Family |
Asteraceae
Carthamus glaucus
M.Bieb.
Carthamus glaucus M. Bieb.
(Nouvelle Flore du Liban et de la Syrie, vol. 3, Pl. CCCVII & CCCIX nº 3; 1983)
Life-form & habit: Finely puberulent, canescent annual or biennial, sometimes glandular. Stems erect, straw-yellow or brown, corymbosely branched.
Leaves: Basal leaves lyrate-pinnatifid; cauline leaves coriaceous, oblong-lanceolate with prominent veins, clasping at the base, dentate-spinulose. Uppermost leaves smaller and gradually reduced.
Inflorescence & flowers: Capitula oblong-ovoid, variable in size, ca. 2 cm high. Outer bracts foliar, pinnatifid, spinulose-dentate, as long as the flowers; inner bracts scarious, lanceolate, acute, entire.
Flowers: Rose-purple.
Fruit: Achenes thick, short, ovoid-quadrangular.
Pappus: Reddish-brown; outer series of short, retuse scales; inner pappus of longer paleae (2–3× the achene), with the innermost series short and connivent.
Phenology: Flowers from May to August.
Habitat & elevation: Roadsides, fallow fields, and cultivated ground.
Lebanese distribution: Ct. Tyr, between Tyr and Nahr Qazmiyé, Beirut (near Pigeon Rocks), Tripoli, Saïda; Mi. ‘Abey, Douma; Met. Ksara, Ta‘naïl, ‘Amiq, ‘Aytanit–Jisr el-Kuwwe, Beqaa plain; A.L. Ouadi el-Harir.

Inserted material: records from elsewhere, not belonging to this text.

import Summits.BirchSwinnertonDyer.Rank1Residual.GaloisImage.WildNineTorsionAbscissaValuation
import HarnessLib

/-!
# The VÉLU-abscissa valuation on the wild locus `1 ≤ v₃(j − 1728) = m ≤ 4`:
# `v(X(x_Q) − X(e))¹⁶² = v(Δ)²⁷ · v(3)^{15m}` for the `3`-isogeny abscissa map `X` of `⟨3Q⟩`
# (cell `b2b-bsdres`, team n1011, seat p02 gen 5 — row T-b11-F4, file F4c-II 'the E′ = E/⟨3Q⟩
# mechanism'; sequel of F3b `WildNineTorsionAbscissaValuation`, same transport, one new identity)

HONEST FRAMING (cell `b2b-bsdres`, run/shared/lean/b2b/bsd-rank1-residual/, verbatim in every
file): the goal of the cell is to DELETE the COMBINATION-SHAPED residual classes of the
Birch–Swinnerton-Dyer formula for ALL analytic-rank `≤ 1` elliptic curves over `ℚ` — "full BSD
formula for every rank `≤ 1` curve in class `C`" assembled STRICTLY from published theorems — so
that the rank-`≤ 1` remainder becomes exactly the CONSTRUCTION-SHAPED classes, which are TYPED
(missing-input `Prop`s), NOT attempted. This is not "finishing BSD". Team n1011 (N10 / N11):
research route; no claim beyond the stated classes; labels UNCHANGED; nothing is booked. Theorems
only (no definition, no named fact).

## What this file proves

For a point `P = (ξ, η)` of `E` write `t_P = 6ξ² + b₂ξ + b₄`, `u_P = 4ξ³ + b₂ξ² + 2b₄ξ + b₆`
(`= Ψ₂²(ξ)`) and `X(x) = x + t_P/(x − ξ) + u_P/(x − ξ)²` — Vélu's abscissa map for the
`3`-isogeny `E → E/⟨P⟩` when `3P = O` (no isogeny theory is used: `X` is just this rational
function).

* `addX_add_addX_negY_eq` (§0, any Weierstrass curve over a field) — the addition formula
  `x(R + P) + x(R − P) = 2x_P + t_P/(x_R − x_P) + u_P/(x_R − x_P)²`; so
  `X(x(R)) = x(R) + x(R + P) + x(R − P) − 2x(P)`.
* `velu_sub_mul_eq_of_shape` (§1) — in the normal shape `y² = x³ + A x² + x` and with the
  `2`-torsion abscissa `e = 0`: **`(X(x) − X(0)) · (x − ξ)² · ξ = x · (ξx² − 2x + 3ξ³ + 4Aξ² + 6ξ)`**
  (pure algebra; the constant term in `x` cancels).
* `valuation_velu_sub_pow_162_of_shape` (§1) — if `v(A)⁶ = v(3)^m`, `v(ξ)¹⁸ v(3)^m = 1`
  (a NON-CANONICAL `3`-torsion abscissa) and `v(x)¹⁶² v(3)^m = 1` (a `9`-torsion abscissa above it),
  `1 ≤ m ≤ 4`, then **`v(X(x) − X(0))¹⁶² = v(3)^{15m}`** (`ξx²` dominates: `val = 5m/54`; at
  `m = 3`: `5/18`).
* **`exists_nineTorsion_velu_sub_valuation`** (§2, any model `W/ℚ`) — for `1 ≤ v₃(j − 1728) = m ≤ 4`
  there are `Q = (x₀, y₀)` with `9Q = O`, `3Q = P = (ξ, η)`, and a `2`-torsion point `T = (e, y_e)`
  with `x₀ ≠ ξ`, `e ≠ ξ` and **`v(X(x₀) − X(e))¹⁶² = v(Δ)²⁷ · v(3)^{15m}`**, i.e.
  `val(X(x₀) − X(e)) = v₃(Δ)/6 + 5m/54` (transport `x₀ = u²x'' + r`, `ξ = u²ξ'' + r`, `e = r`,
  `t_P = u⁴t''`, `u_P = u⁶u''`, `X_W − X_W = u²(X'' − X'')`, `v(u)¹² = v(Δ)`).

At `m = 3` this is the E′ = E/⟨3Q⟩ MECHANISM of the seat's F4 note: by §0, `X(x₀)` is
`x(Q) + x(4Q) + x(2Q) − 2x(3Q) = s₁(C) − 2x(3Q)`, an invariant of the cyclic `9`-subgroup `C = ⟨Q⟩`,
and `val = v₃(Δ)/6 + 5/18` has `3`-adic denominator `9` — EVIDENCE kit j134263: 749/749 census cells
with `v₃(j − 1728) = 3` (81/81 conjugates each).  NOT given here: an element of `ℚ(C)` itself
(`X(e) ∉ ℚ(C)`); approximating `X(e)` inside `ℚ(C)` (numerically `c₆/3^{n₄} − 2x̂(3Q)` at
`v₃(j) = 4`, M3-LOCAL-NOTE §8.7) is the remaining target F4c-III.  Nothing booked; no label change.
References: [SilvermanAEC2009] III.1 Table 3.1, III.2.3, Ex. 3.7; [Velu1971] C. R. Acad. Sci.
Paris 273 (1971) 238–241.
-/

noncomputable section
/-- ★ **MULTIPLICITY**: a level-`i` bond lies in the support family `C^z_i` of at most `2^d` top sites `z ∈ T^{(j+1)}` (`i ≤ j`): the set of such `z` is the product over the coordinates
of the one-coordinate sets of the previous lemma. [folklore] -/
theorem card_filter_mem_family_le {j i : ℕ} (hj : j + 1 ≤ P.m + P.K) (hij : i ≤ j) (b : PBond P i) :
    (univ.filter (fun z : Site P (j + 1) => ∀ κ, ((b.src κ -
        (((z κ).val * P.L ^ (j + 1 - i) + (P.L ^ (j + 1 - i) - 1) / 2 : ℕ) : ZMod (P.sitesPerDir i))).valMinAbs).natAbs ≤ P.L ^ (j + 1 - i) - 2)).card
      ≤ 2 ^ P.d := by
  classical
  have hset : univ.filter (fun z : Site P (j + 1) => ∀ κ, ((b.src κ -
        (((z κ).val * P.L ^ (j + 1 - i) + (P.L ^ (j + 1 - i) - 1) / 2 : ℕ) : ZMod (P.sitesPerDir i))).valMinAbs).natAbs ≤ P.L ^ (j + 1 - i) - 2)
      = Fintype.piFinset (fun κ : Fin P.d => univ.filter (fun v : ZMod (P.sitesPerDir (j + 1)) =>
          ((b.src κ - ((v.val * P.L ^ (j + 1 - i) + (P.L ^ (j + 1 - i) - 1) / 2 : ℕ) : ZMod (P.sitesPerDir i))).valMinAbs).natAbs ≤ P.L ^ (j + 1 - i) - 2)) := by
    ext z
    simp only [Finset.mem_filter, Finset.mem_univ, true_and]
    constructor
    · intro h
      exact Fintype.mem_piFinset.mpr fun κ => Finset.mem_filter.mpr ⟨Finset.mem_univ _, h κ⟩
    · intro h κ
      exact (Finset.mem_filter.mp (Fintype.mem_piFinset.mp h κ)).2
  rw [hset]
  calc (Fintype.piFinset (fun κ : Fin P.d => univ.filter (fun v : ZMod (P.sitesPerDir (j + 1)) =>
          ((b.src κ - ((v.val * P.L ^ (j + 1 - i) + (P.L ^ (j + 1 - i) - 1) / 2 : ℕ) : ZMod (P.sitesPerDir i))).valMinAbs).natAbs ≤ P.L ^ (j + 1 - i) - 2))).card
      = ∏ κ : Fin P.d, (univ.filter (fun v : ZMod (P.sitesPerDir (j + 1)) =>
          ((b.src κ - ((v.val * P.L ^ (j + 1 - i) + (P.L ^ (j + 1 - i) - 1) / 2 : ℕ) : ZMod (P.sitesPerDir i))).valMinAbs).natAbs ≤ P.L ^ (j + 1 - i) - 2)).card :=
        Fintype.card_piFinset _
    _ ≤ ∏ _κ : Fin P.d, 2 := Finset.prod_le_prod' fun κ _ => card_filter_near_centre_le_two hj hij (b.src κ)
    _ = 2 ^ P.d := by rw [Finset.prod_const, Finset.card_univ, Fintype.card_fin]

Syrian distribution: Arida, Nahr Abrache; Aleppo, Ma‘arat en-Na‘man, W of Sarmada, Damascus (Sahl-es-Sahra, Mezzé, ‘Adra), Soueida, Chaa’f, Chaba‘a.
Native range: Egypt, Iran, Iraq, Krym, Lebanon-Syria, Libya, North Caucasus, Palestine, Sinai, Transcaucasus, Türkey, Ukraine. (KEW)
Introduced into: France (KEW)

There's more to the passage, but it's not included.